What is required:
Reproduce, from the lines below, exactly the stretch that begins at the line containing "have h2 : (0" and ends at the line containing "end Summit.QuantumAdvantage.QuantumAdvantage.Theorems.PartyDial", both included.

[[ Given information, beginning ]]

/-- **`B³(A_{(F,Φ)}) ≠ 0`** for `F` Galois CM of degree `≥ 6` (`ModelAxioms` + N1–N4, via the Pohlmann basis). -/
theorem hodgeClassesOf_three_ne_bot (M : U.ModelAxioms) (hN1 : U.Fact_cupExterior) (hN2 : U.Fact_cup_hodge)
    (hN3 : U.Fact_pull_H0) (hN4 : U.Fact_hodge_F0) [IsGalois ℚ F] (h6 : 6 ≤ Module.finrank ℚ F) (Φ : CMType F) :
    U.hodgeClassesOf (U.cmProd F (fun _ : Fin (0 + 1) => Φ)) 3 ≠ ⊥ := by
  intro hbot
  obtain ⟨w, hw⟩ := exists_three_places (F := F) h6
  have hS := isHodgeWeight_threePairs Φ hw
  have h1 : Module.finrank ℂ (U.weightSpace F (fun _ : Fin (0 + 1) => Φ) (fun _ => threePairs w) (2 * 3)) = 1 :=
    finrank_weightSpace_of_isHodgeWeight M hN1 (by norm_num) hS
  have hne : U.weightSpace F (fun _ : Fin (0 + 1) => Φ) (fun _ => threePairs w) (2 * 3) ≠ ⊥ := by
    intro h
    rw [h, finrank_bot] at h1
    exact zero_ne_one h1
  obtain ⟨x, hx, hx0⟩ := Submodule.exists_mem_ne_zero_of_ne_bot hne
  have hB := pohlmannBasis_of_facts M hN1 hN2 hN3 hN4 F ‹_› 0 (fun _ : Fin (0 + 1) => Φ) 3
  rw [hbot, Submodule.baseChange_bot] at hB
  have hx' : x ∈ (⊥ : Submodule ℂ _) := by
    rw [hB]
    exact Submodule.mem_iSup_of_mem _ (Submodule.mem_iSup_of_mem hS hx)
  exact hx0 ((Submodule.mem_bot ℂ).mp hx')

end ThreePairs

[[ Given information, end ]]
[[ Given information, beginning ]]

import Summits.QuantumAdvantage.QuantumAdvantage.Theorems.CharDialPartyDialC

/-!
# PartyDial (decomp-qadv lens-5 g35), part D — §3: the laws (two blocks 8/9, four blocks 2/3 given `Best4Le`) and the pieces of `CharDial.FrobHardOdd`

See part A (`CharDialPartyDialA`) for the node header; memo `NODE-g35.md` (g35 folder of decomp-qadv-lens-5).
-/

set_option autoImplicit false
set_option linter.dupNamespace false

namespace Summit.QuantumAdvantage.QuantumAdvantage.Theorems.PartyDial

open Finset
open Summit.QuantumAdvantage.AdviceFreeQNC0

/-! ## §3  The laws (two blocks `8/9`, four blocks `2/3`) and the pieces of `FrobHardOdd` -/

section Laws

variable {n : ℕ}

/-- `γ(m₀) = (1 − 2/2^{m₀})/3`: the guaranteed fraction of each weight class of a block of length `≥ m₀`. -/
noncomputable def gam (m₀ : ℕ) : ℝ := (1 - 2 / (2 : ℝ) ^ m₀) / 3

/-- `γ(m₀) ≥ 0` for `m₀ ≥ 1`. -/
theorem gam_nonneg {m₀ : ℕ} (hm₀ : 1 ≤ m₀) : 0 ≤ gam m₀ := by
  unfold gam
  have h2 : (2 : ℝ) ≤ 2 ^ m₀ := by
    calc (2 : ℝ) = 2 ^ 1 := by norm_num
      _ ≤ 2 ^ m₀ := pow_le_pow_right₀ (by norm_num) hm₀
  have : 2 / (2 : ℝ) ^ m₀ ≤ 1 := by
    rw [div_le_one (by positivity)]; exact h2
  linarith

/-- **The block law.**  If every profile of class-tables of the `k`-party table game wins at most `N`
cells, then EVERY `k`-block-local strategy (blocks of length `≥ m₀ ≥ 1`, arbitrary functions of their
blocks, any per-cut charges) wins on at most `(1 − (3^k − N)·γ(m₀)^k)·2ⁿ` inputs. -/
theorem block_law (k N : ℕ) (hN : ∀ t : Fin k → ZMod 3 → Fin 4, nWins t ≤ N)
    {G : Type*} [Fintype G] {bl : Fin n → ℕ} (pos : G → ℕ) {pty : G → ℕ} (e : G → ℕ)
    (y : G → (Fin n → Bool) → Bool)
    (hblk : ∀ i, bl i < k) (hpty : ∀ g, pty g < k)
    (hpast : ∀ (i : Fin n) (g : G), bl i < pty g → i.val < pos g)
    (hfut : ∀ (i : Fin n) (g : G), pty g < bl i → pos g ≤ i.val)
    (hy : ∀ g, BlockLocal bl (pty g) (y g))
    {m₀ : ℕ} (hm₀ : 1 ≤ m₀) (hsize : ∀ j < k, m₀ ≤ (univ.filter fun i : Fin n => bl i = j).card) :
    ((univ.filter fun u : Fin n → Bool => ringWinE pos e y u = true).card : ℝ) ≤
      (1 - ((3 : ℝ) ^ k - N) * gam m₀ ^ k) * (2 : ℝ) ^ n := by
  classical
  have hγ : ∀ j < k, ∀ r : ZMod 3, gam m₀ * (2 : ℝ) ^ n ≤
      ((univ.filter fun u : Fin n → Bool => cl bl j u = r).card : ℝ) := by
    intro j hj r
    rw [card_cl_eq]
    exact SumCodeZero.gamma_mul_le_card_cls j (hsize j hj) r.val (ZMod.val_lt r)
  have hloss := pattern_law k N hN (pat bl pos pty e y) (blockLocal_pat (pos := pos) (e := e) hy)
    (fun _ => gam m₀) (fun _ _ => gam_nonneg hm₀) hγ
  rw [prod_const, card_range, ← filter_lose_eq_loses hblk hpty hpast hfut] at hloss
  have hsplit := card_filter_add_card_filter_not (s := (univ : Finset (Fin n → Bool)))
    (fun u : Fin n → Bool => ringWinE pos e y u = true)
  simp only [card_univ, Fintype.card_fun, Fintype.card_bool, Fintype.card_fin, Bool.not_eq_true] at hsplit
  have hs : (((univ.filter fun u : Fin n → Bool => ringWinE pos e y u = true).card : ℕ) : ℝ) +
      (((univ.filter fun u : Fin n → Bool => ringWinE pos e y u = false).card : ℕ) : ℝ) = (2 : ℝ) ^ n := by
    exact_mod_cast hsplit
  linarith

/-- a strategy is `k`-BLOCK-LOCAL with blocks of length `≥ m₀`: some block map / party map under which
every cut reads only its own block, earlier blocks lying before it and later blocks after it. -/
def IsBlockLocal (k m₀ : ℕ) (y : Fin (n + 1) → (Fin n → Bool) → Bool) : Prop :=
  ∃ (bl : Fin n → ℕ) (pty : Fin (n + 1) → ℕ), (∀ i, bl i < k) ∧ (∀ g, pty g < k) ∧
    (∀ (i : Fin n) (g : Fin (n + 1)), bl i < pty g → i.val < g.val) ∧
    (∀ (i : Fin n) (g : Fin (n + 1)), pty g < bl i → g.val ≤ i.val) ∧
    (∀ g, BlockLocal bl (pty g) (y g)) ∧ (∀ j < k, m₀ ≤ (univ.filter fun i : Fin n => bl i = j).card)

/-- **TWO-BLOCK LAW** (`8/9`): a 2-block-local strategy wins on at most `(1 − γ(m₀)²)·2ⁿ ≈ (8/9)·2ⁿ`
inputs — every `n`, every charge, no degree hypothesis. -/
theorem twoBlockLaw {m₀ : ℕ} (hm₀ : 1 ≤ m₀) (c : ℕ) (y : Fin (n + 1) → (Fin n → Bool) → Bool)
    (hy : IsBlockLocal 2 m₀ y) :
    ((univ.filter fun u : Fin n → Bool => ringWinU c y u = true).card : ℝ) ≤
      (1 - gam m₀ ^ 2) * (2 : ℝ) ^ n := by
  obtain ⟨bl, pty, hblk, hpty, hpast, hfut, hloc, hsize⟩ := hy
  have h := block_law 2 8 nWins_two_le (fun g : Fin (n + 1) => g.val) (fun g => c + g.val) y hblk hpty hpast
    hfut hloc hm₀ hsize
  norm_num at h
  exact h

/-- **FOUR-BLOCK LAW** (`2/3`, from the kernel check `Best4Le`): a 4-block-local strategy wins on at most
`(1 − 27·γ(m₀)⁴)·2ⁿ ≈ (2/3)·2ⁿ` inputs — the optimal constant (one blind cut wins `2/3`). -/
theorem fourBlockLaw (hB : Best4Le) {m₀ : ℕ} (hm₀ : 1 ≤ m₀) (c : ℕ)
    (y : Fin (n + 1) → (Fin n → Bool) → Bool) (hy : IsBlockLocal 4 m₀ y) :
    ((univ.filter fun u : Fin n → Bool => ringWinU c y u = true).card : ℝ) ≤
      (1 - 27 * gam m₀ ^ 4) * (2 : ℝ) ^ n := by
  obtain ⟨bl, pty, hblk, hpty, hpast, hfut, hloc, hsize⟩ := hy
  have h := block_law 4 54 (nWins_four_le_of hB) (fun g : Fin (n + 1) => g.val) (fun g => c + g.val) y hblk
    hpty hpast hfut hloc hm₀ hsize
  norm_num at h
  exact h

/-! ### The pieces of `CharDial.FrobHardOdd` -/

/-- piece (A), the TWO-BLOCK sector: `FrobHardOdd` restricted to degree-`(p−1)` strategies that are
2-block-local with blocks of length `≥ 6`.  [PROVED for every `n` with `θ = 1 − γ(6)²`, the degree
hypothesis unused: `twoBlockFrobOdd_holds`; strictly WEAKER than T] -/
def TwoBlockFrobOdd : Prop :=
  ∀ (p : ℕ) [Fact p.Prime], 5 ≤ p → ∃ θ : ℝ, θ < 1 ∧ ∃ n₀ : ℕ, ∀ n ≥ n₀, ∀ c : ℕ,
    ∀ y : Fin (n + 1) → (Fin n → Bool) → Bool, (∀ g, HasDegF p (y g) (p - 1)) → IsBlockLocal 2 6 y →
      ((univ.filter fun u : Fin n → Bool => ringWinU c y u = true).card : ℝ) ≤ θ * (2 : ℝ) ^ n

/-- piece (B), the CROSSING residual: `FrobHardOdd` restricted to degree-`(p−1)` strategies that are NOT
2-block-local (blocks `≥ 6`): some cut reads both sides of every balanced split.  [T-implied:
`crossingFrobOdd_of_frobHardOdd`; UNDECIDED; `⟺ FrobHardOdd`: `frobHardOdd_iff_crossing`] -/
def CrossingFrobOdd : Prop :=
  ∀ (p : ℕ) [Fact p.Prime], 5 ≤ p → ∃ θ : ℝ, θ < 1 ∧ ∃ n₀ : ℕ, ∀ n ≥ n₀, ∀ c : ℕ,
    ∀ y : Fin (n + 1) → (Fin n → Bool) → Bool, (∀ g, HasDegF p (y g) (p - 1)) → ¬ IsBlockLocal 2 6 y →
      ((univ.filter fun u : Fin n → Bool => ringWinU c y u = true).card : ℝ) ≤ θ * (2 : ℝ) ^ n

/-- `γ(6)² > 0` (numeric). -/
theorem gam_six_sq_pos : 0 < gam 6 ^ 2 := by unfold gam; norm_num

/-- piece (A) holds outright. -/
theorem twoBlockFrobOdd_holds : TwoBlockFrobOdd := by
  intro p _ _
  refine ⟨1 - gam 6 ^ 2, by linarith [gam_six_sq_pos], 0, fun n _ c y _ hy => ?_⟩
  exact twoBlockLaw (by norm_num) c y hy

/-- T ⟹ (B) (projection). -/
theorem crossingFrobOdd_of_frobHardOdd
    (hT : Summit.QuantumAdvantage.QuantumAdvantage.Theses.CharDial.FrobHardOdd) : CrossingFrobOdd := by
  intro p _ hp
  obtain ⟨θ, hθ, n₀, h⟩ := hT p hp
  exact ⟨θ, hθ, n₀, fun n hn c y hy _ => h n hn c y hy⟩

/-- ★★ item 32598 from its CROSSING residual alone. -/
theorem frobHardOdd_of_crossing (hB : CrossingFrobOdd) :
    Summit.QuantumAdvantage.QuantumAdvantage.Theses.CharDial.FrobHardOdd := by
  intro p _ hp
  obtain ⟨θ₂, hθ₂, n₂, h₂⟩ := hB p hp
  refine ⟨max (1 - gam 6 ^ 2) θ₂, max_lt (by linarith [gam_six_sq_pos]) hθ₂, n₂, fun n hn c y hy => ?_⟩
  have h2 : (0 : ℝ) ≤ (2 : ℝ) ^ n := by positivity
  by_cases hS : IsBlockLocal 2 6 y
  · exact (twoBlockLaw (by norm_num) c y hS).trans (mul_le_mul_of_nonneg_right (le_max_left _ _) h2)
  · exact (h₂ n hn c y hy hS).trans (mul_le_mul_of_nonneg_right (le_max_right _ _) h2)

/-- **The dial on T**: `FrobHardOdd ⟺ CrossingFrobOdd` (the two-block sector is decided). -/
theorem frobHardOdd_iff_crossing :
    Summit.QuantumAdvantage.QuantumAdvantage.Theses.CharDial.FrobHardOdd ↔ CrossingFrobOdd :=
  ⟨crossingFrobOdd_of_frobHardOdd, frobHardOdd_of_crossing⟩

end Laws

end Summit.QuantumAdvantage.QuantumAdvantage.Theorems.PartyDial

[[ Given information, end ]]

Answer:
  have h2 : (0 : ℝ) ≤ (2 : ℝ) ^ n := by positivity
  by_cases hS : IsBlockLocal 2 6 y
  · exact (twoBlockLaw (by norm_num) c y hS).trans (mul_le_mul_of_nonneg_right (le_max_left _ _) h2)
  · exact (h₂ n hn c y hy hS).trans (mul_le_mul_of_nonneg_right (le_max_right _ _) h2)

/-- **The dial on T**: `FrobHardOdd ⟺ CrossingFrobOdd` (the two-block sector is decided). -/
theorem frobHardOdd_iff_crossing :
    Summit.QuantumAdvantage.QuantumAdvantage.Theses.CharDial.FrobHardOdd ↔ CrossingFrobOdd :=
  ⟨crossingFrobOdd_of_frobHardOdd, frobHardOdd_of_crossing⟩

end Laws

end Summit.QuantumAdvantage.QuantumAdvantage.Theorems.PartyDial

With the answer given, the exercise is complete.